HSR&D Citation Abstract
Search | Search by Center | Search by Source | Keywords in Title
Replicating prediction algorithms for hospitalization and corticosteroid use in patients with inflammatory bowel disease.
Gan RW, Sun D, Tatro AR, Cohen-Mekelburg S, Wiitala WL, Zhu J, Waljee AK. Replicating prediction algorithms for hospitalization and corticosteroid use in patients with inflammatory bowel disease. PLoS ONE. 2021 Sep 20; 16(9):e0257520.
Previous work had shown that machine learning models can predict inflammatory bowel disease (IBD)-related hospitalizations and outpatient corticosteroid use based on patient demographic and laboratory data in a cohort of United States Veterans. This study aimed to replicate this modeling framework in a nationally representative cohort.
A retrospective cohort design using Optum Electronic Health Records (EHR) were used to identify IBD patients, with at least 12 months of follow-up between 2007 and 2018. IBD flare was defined as an inpatient/emergency visit with a diagnosis of IBD or an outpatient corticosteroid prescription for IBD. Predictors included demographic and laboratory data. Logistic regression and random forest (RF) models were used to predict IBD flare within 6 months of each visit. A 70% training and 30% validation approach was used.
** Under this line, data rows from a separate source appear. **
import Literature.MathematicalPhysics.QuantumFieldTheory.Balaban1983to89.B9Thm311FlippedBondForms

/-!
# `Balaban1983to89.B9Thm311FlippedBondNotPosDef` — T. Bałaban, *Propagators for lattice gauge theories in a background field*, Commun. Math. Phys. **99** (1985)
# 389–434 [Balaban1985BackgroundPropagators] Thm 3.11 p. 416 («Δ_a positive definite» UNDER (3.35)) read on def-Y's typed class: AT THE CONFIGURATION FLIPPED AT ONE
# BOND `Δ_a(U)` IS NOT POSITIVE DEFINITE, and AT A MEMBER WITH A BOND UNCOVERED BY THE TYPED CUBE CLASS THE N06 CERTIFICATE'S CLAUSE `hΔA` IS FALSE — the `¬`-side
# modulo the existence of such a member (file 3∕3 of this seat's «Consequence 2» set; 1∕3 = `B9Thm311FlippedBondLetters`, 2∕3 = `B9Thm311FlippedBondForms`)

statement-level skeleton of published theorems with citation tags; proofs where landed; nothing here is a claim about the Yang–Mills mass gap

PDF held: `paper:balaban1985-cmp99-background-propagators` (journal page = PDF page + 388); pp. 390–396, 416 read by this seat (2026-08-27).

THE PRINT (verbatim).  p. 416, Thm 3.11: *«Let us assume that U satisfies (3.35). Then … the operators Δ′_a, G′, (Q′G′²Q′\*)⁻¹, Δ_a, G are positive definite.»*  p. 395,
(3.26): *«Δ_a = Δ + DRD\* + Q\*aQ»*.  p. 392, (3.10): *«⟨A, ΔA⟩ = ⟨A, D\*DA⟩ + ⟨A, Δ′A⟩, ⟨A, Δ′A⟩ = Σ_p η^d tr((D¹_UA)(p))²η⁻²(Re U(∂p) − 1) + …»*.  p. 396, (3.35):
the class of backgrounds (cube gauges on the cubes of the class of p. 396).

WHY THIS SET OF THREE FILES (cell context).  NODE 06's certificate of record derives row 17 from the pin + ONE displayed clause `hΔA` = «for every `U` in the typed
class (3.35) (`(bg9Y …).Reg335 c35Y α₀ U`), `PosDefTr 1 (deltaAY x.toKIdx (parSymY _) (parBY _) (GpY _ (parSymY _)) U)`».  This seat's LOCATED-COVERAGE-1 (bus,
dag-lead g10 DESK WORD; director-ym №175 → def-Y WAKE R289) observed that def-Y's typed cube class `cubeClass396` (level window `{j, j+1}`, `n ≤ 10`) need not cover
a bond `b₀` crossing a big-block face of a one-block-thick level slab, and file 4 (`B9Eq335CoverageAtLettersY`) PROVED that at such an UNCOVERED bond the typed class is
blind: `U(b₀) ↦ −U(b₀)` stays in the class.  These three files compute «Consequence 2» asked for by the desk and the referees (WATCH-ΔA ∕ A4): at the configuration
`U₁ = 1` flipped to `−1` at `b₀`, the single-bond test field `A = E·δ_{b₀}` has `⟨A, Δ_a(U₁)A⟩₁ ≤ (2 − d + 2b₁L^{−(d+3)})·c_f²·HS(E) < 0` (dimension `d+1 = 4`), so
`Δ_a(U₁)` is NOT positive definite although `U₁` is in the typed class — hence the clause body of `hΔA` is FALSE at any member with an uncovered bond.  WHETHER such a
member exists (a `TDomains` with the slab geometry inhabiting `MemberY`, `L ≥ 19`) is NOT decided here: the result is the `¬`-side MODULO that existence, and at the
same time the settled negative that makes def-Y's class repair (r1)∕(r2)∕(r3) load-bearing.

WHAT IS PROVED HERE (sorry-free; 0 `def`; nothing of [B9] asserted).
* §6 ★★★ `trIP_deltaAY_single_le` (`⟨A, Δ_a(U)A⟩₁ ≤ (2 − d + 2b₁L^{−(d+1)}L⁻²)·c_f²·HS(E)` for `A = E·δ_{b₀}` at the configuration flipped at `b₀`, by g7's
  `trIP_deltaAY_parSymY_eq` + file 2∕3's three bounds), ★★★ **`not_posDefTr_deltaAY_flipped`** (`¬ PosDefTr 1 (deltaAY i (parSymY i) (parBY i) (GpY i (parSymY i)) U)`
  whenever `2 + 2b₁L^{−(d+1)}L⁻² ≤ d` — at the record `d + 1 = 4`, i.e. for every band constant `b₁ ≤ L^{d+3}∕2`).
* §7 ★★★★ **`hΔA_body_false_of_uncovered`**: for `x : MemberY …`, `N` even and `≥ 1`, `2 + 2b₁L^{−(d+3)} ≤ d`, and a bond `b₀ = ⟨x₀, x₀+e_{μ₀}⟩` such that NO class cube
  of `cubeClass396 x.toKIdx` and none of `cubeClass396 x.snd` contains both endpoints, for every `a > 0`:
  `¬ (∀ α₀ > 0, (geo9Y x).M·α₀ ≤ a → ∀ U, (bg9Y (M_N(ℂ)) SU(N) x).Reg335 c35Y α₀ U → PosDefTr 1 (deltaAY x.toKIdx (parSymY _) (parBY _) (GpY _ (parSymY _)) U))` — the
  witness is `U₁ = 1` flipped to `−1` at `b₀`: in the typed class by def-Y's `reg335_one` + file 4's `reg335_flipNegOne_of_uncovered` (both indices), not positive
  definite by §6.
MODEL ∕ DECLARED READINGS.  As files 1–2∕3; the member vocabulary `MemberY ∕ bg9Y ∕ geo9Y ∕ c35Y` of `B9PinMembersKLevelV1 ∕ B9PinGeometryKLevelV1`.  (M!) DISPLAYED AND
NOT DECIDED: the uncoveredness hypotheses `hunc`, `hunc'` — whether a member of `MemberY θ…` (for the θ of record) has such a bond is a property of its domain
sequences (`TDomains` admits a one-block-thick level-`j` slab whose big-block-face bonds are uncovered when `L ≥ 19`, LOCATED-COVERAGE-1; no member is constructed
here).  Under def-Y's announced repair of the class (director-ym №175 → R289; options (r1) widen the level window, (r2) a printed plaquette clause, (r3) slab thickness)
`hunc` becomes unsatisfiable and §7 is the settled negative that justifies the repair.
HONEST SCOPE.  A `¬`-lemma MODULO member existence; NOT a refutation of the certificate (its binder quantifies over all members and carries the `M311 ≤ M` prefix);
count-neutral; NOT a node discharge; nothing continuum ∕ OS ∕ mass gap ∕ Clay.  Cell `pub-ymgap` (HUMAN RULING D-0062), Track A node N06 [B9], seat `pub-ymgap-dag-n06-j`
(bundle F5 rows 15–17; harness re-seat gen 11), 2026-08-27; dag-lead g10 INTENT-4 DEDUP.  NEW file importing file 2∕3; nothing landed is modified.  Net new unproved
facts: 0.
-/

noncomputable section

namespace Literature.MathematicalPhysics.QuantumFieldTheory.Balaban1983to89.B9Thm311FlippedBondNotPosDef

open Literature.MathematicalPhysics.QuantumFieldTheory.Balaban1983to89
open B9Thm311ReadingCoords B9Thm311AdjointAtLetters B9Thm311DeltaPrimeSymm B9Thm311DeltaPrimePos B9Thm311AdjointPairs B9Thm311Curv2Symm
  B9Thm311ProjectionR B9Ineq349SiteAdjoint B9Ineq369CurvatureSmallAtLettersY B9Thm311PosOfPrincipalAtLettersY B9Eq335PlaquetteAtLettersY
  B9Eq335CoverageAtLettersY Node00
open B6KLevelCensusIndexV1 B9BackgroundsKLevelV1 B6GlobalChartV1
open scoped Matrix
open B9Thm311FlippedBondLetters B9Thm311FlippedBondForms

/-! ## §6 `Δ_a(U)` IS NOT POSITIVE DEFINITE at the configuration flipped at one bond (`d ≥ 3`, i.e. dimension `d+1 ≥ 4`, and the (2.16) band not absurd) -/

section NotPosDef

open scoped Matrix.Norms.L2Operator

variable {d ℓ : ℕ} {hd : 1 ≤ d + 1} {hL : Odd (ℓ + 1) ∧ 1 < ℓ + 1} {b₀ b₁ : ℝ} {N : ℕ}
variable (i : KIdx d ℓ hd hL b₀ b₁)

/-- the single-bond test field with the identity matrix is non-zero (`N ≥ 1`). [folklore] -/
private theorem single_one_ne_zero [Nonempty (Fin N)] (b₀ : FBondY i) : (Pi.single b₀ (1 : Matrix (Fin N) (Fin N) ℂ) : FBondY i → Matrix (Fin N) (Fin N) ℂ) ≠ 0 := by
  intro h
  have h1 := congrFun h b₀
  rw [Pi.single_eq_same, Pi.zero_apply] at h1
  obtain ⟨a⟩ := ‹Nonempty (Fin N)›
  have h2 := congrFun (congrFun h1 a) a
  simp at h2

variable {U : CfgY (Matrix (Fin N) (Fin N) ℂ) i} {μ₀ : Fin (PV d ℓ i.m i.K hd hL).d} {x₀ : Site (PV d ℓ i.m i.K hd hL) 0}
  (hb₀ : U μ₀ x₀ = -1) (hoff : ∀ μ x, ¬ (μ = μ₀ ∧ x = x₀) → U μ x = 1)
include hb₀ hoff

/-- ★★★ **THE QUADRATIC FORM OF `Δ_a(U)` ON THE TEST FIELD**: at the configuration flipped at `b₀`, with `A = E·δ_{b₀}`,
`⟨A, Δ_a(U)A⟩₁ ≤ (2 − d + 2b₁L^{−(d+1)}L⁻²)·c_f²·HS(E)` — Wilson Hessian `≤ −d·c_f²HS(E)` (`d` frustrated plaquettes), gauge-fixing square `≤ 2c_f²HS(E)`,
averaging square `≤ 2b₁L^{−(d+3)}c_f²HS(E)`. [cite: Balaban1985BackgroundPropagators, (3.26) p.395, (3.10) p.392, Thm 3.11 p.416] -/
theorem trIP_deltaAY_single_le [Nonempty (Fin N)] (hb₁ : 0 ≤ b₁) (E : Matrix (Fin N) (Fin N) ℂ) :
    trIP (fun _ => (1 : ℝ)) (Pi.single ⟨x₀, μ₀⟩ E) (deltaAY i (parSymY i) (parBY i) (GpY i (parSymY i)) U (Pi.single ⟨x₀, μ₀⟩ E)) ≤
      (2 - (d : ℝ) + 2 * b₁ * ((((((PV d ℓ i.m i.K hd hL).L : ℕ) : ℝ) ^ (PV d ℓ i.m i.K hd hL).d)⁻¹) * ((((ℓ + 1 : ℕ) : ℝ)) ^ 2)⁻¹)) *
        (i.cf ^ 2 * ∑ a, ∑ b, ‖E a b‖ ^ 2) := by
  have hU := mem_of_flipped i hb₀ hoff
  rw [trIP_deltaAY_parSymY_eq i zpowers_neg_one_le_unitaryUnits hU]
  have h1 := trIP_hessY_single_le i hb₀ hoff E
  have h2 := trIP_gaugeFix_single_le i hb₀ hoff E
  have h3 := trIP_QY_single_le i hU hb₁ ⟨x₀, μ₀⟩ E
  nlinarith [h1, h2, h3]

/-- ★★★ **`Δ_a(U)` IS NOT POSITIVE DEFINITE at the configuration flipped at one bond** — for `d ≥ 2 + 2b₁L^{−(d+3)}` (at the record: dimension `d+1 = 4` and any
band constant `b₁ ≤ L^{d+3}∕2`), at def-Y's letters `parSymY ∕ parBY ∕ GpY`. [cite: Balaban1985BackgroundPropagators, Thm 3.11 p.416 («Δ_a … positive definite» —
under (3.35)), (3.26) p.395] -/
theorem not_posDefTr_deltaAY_flipped [Nonempty (Fin N)] (hb₁ : 0 ≤ b₁)
    (hdim : (2 : ℝ) + 2 * b₁ * ((((((PV d ℓ i.m i.K hd hL).L : ℕ) : ℝ) ^ (PV d ℓ i.m i.K hd hL).d)⁻¹) * ((((ℓ + 1 : ℕ) : ℝ)) ^ 2)⁻¹) ≤ d) :
    ¬ PosDefTr (fun _ => (1 : ℝ)) (deltaAY i (parSymY i) (parBY i) (GpY i (parSymY i)) U) := by
  intro hPD
  have hpos := hPD _ (single_one_ne_zero i ⟨x₀, μ₀⟩)
  have hle := trIP_deltaAY_single_le i hb₀ hoff hb₁ (1 : Matrix (Fin N) (Fin N) ℂ)
  have hnn : 0 ≤ i.cf ^ 2 * ∑ a, ∑ b, ‖(1 : Matrix (Fin N) (Fin N) ℂ) a b‖ ^ 2 := mul_nonneg (sq_nonneg _) (hs_nonneg _)
  nlinarith [mul_nonpos_of_nonpos_of_nonneg (by linarith : (2 - (d : ℝ) + 2 * b₁ *
    ((((((PV d ℓ i.m i.K hd hL).L : ℕ) : ℝ) ^ (PV d ℓ i.m i.K hd hL).d)⁻¹) * ((((ℓ + 1 : ℕ) : ℝ)) ^ 2)⁻¹)) ≤ 0) hnn]

end NotPosDef

/-! ## §7 At a member with an UNCOVERED bond the certificate's clause `hΔA` is false (modulo the existence of such a member) -/

section Member

open scoped Matrix.Norms.L2Operator
open B9PinMembersKLevelV1 B9PinGeometryKLevelV1 B7Prop2SpecialUnitary

variable {d ℓ : ℕ} {hd : 1 ≤ d + 1} {hL : Odd (ℓ + 1) ∧ 1 < ℓ + 1} {b₀ b₁ : ℝ} {Mstar : ℕ} {N : ℕ}

/-- ★★★ **ROW 17's CLAUSE `hΔA` IS UNSATISFIABLE AS TYPED AT A MEMBER WITH AN UNCOVERED BOND** (`N` even so that `−1 ∈ SU(N)`, `N ≥ 1`, dimension with
`d ≥ 2 + 2b₁L^{−(d+3)}`): if NO class cube of `cubeClass396 x.toKIdx` and none of `cubeClass396 x.snd` contains both endpoints of `b₀ = ⟨x₀, x₀+e_{μ₀}⟩`, then for
every `a > 0` the clause body `∀ α₀ > 0, M·α₀ ≤ a → ∀ U, (bg9Y …).Reg335 c35Y α₀ U → PosDefTr 1 (deltaAY x.toKIdx (parSymY _) (parBY _) (GpY _ (parSymY _)) U)` FAILS:
the configuration `1` flipped at `b₀` to `−1` is in the typed class (def-Y's `reg335_one` + file 4's `reg335_flipNegOne_of_uncovered`) and its `Δ_a` is not positive
definite (§6).  WHETHER such a member exists is a property of the domain sequences `TDomains` (LOCATED-COVERAGE-1: a one-block-thick level-`j` slab, `L ≥ 19`) —
NOT decided here; this is the `¬`-side MODULO that existence. [cite: Balaban1985BackgroundPropagators, Thm 3.11 p.416, (3.35) p.396, (3.26) p.395] -/
theorem hΔA_body_false_of_uncovered [Nonempty (Fin N)] (hN : Even N) (x : MemberY d ℓ hd hL b₀ b₁ Mstar) (hb₁ : 0 ≤ b₁)
    (hdim : (2 : ℝ) + 2 * b₁ * ((((((PV d ℓ x.m x.K hd hL).L : ℕ) : ℝ) ^ (PV d ℓ x.m x.K hd hL).d)⁻¹) * ((((ℓ + 1 : ℕ) : ℝ)) ^ 2)⁻¹) ≤ d)
    {μ₀ : Fin (PV d ℓ x.m x.K hd hL).d} {x₀ : Site (PV d ℓ x.m x.K hd hL) 0}
    (hunc : ∀ q ∈ cubeClass396 x.toKIdx, x₀ ∈ q.1 → x₀.shift μ₀ ∉ q.1)
    (hunc' : ∀ q ∈ cubeClass396 x.snd, x₀ ∈ q.1 → x₀.shift μ₀ ∉ q.1) {a : ℝ} (ha : 0 < a) :
    ¬ (∀ α₀ : ℝ, 0 < α₀ → (geo9Y x).M * α₀ ≤ a →
        ∀ U : (bg9Y (Matrix (Fin N) (Fin N) ℂ) (specialUnitaryUnits (Fin N)) x).Cfg,
          (bg9Y (Matrix (Fin N) (Fin N) ℂ) (specialUnitaryUnits (Fin N)) x).Reg335 c35Y α₀ U →
            PosDefTr (fun _ => (1 : ℝ)) (deltaAY x.toKIdx (parSymY x.toKIdx) (parBY x.toKIdx) (GpY x.toKIdx (parSymY x.toKIdx)) U)) := by
  intro h
  have hM : 0 < (geo9Y x).M := by
    rw [geo9Y_M]
    have h8 : 8 ≤ x.Mh := x.hM8
    positivity
  set α₀ : ℝ := a / (geo9Y x).M with hα₀
  have hα₀pos : 0 < α₀ := div_pos ha hM
  have hMa : (geo9Y x).M * α₀ ≤ a := by rw [hα₀, mul_div_cancel₀ _ hM.ne']
  -- the flipped configuration `U₁ = 1` except `U₁(b₀) = −1`
  set U₁ : CfgY (Matrix (Fin N) (Fin N) ℂ) x.toKIdx :=
    Function.update (1 : CfgY (Matrix (Fin N) (Fin N) ℂ) x.toKIdx) μ₀
      (Function.update ((1 : CfgY (Matrix (Fin N) (Fin N) ℂ) x.toKIdx) μ₀) x₀ ((-1) * (1 : CfgY (Matrix (Fin N) (Fin N) ℂ) x.toKIdx) μ₀ x₀)) with hU₁
  have hone : (bg9K (Matrix (Fin N) (Fin N) ℂ) (specialUnitaryUnits (Fin N)) x.toKIdx).Reg335 c35Y α₀ (1 : CfgY (Matrix (Fin N) (Fin N) ℂ) x.toKIdx) :=
    reg335_one x.toKIdx c35Y_pos hα₀pos
  have hone' : (bg9K (Matrix (Fin N) (Fin N) ℂ) (specialUnitaryUnits (Fin N)) x.snd).Reg335 c35Y α₀ (1 : CfgY (Matrix (Fin N) (Fin N) ℂ) x.toKIdx) :=
    reg335_one x.snd c35Y_pos hα₀pos
  have hreg : (bg9Y (Matrix (Fin N) (Fin N) ℂ) (specialUnitaryUnits (Fin N)) x).Reg335 c35Y α₀ U₁ :=
    ⟨reg335_flipNegOne_of_uncovered x.toKIdx hN hunc hone, reg335_flipNegOne_of_uncovered x.snd hN hunc' hone'⟩
  have hPD := h α₀ hα₀pos hMa U₁ hreg
  have hb₀ : U₁ μ₀ x₀ = -1 := by rw [hU₁, update_apply_self]; exact mul_one _
  have hoff : ∀ μ y, ¬ (μ = μ₀ ∧ y = x₀) → U₁ μ y = 1 := fun μ y hne => by rw [hU₁, update_apply_of_ne x.toKIdx _ μ₀ x₀ _ hne]; rfl
  exact not_posDefTr_deltaAY_flipped x.toKIdx hb₀ hoff hb₁ hdim hPD

end Member

end Literature.MathematicalPhysics.QuantumFieldTheory.Balaban1983to89.B9Thm311FlippedBondNotPosDef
A total of 95,878 patients across 780,559 visits were identified. Of these, 22,245 (23.2%) patients had at least one IBD flare. Patients were predominantly White (87.7%) and female (57.1%), with a mean age of 48.0 years. The logistic regression model had an area under the receiver operating curve (AuROC) of 0.66 (95% CI: 0.65-0.66), sensitivity of 0.69 (95% CI: 0.68-0.70), and specificity of 0.74 (95% CI: 0.73-0.74) in the validation cohort. The RF model had an AuROC of 0.80 (95% CI: 0.80-0.81), sensitivity of 0.74 (95% CI: 0.73-0.74), and specificity of 0.72 (95% CI: 0.72-0.72) in the validation cohort. Important predictors of IBD flare in the RF model were the number of previous flares, age, potassium, and white blood cell count.
The machine learning modeling framework was replicated and results showed a similar predictive accuracy in a nationally representative cohort of IBD patients. This modeling framework could be embedded in routine practice as a tool to distinguish high-risk patients for disease activity.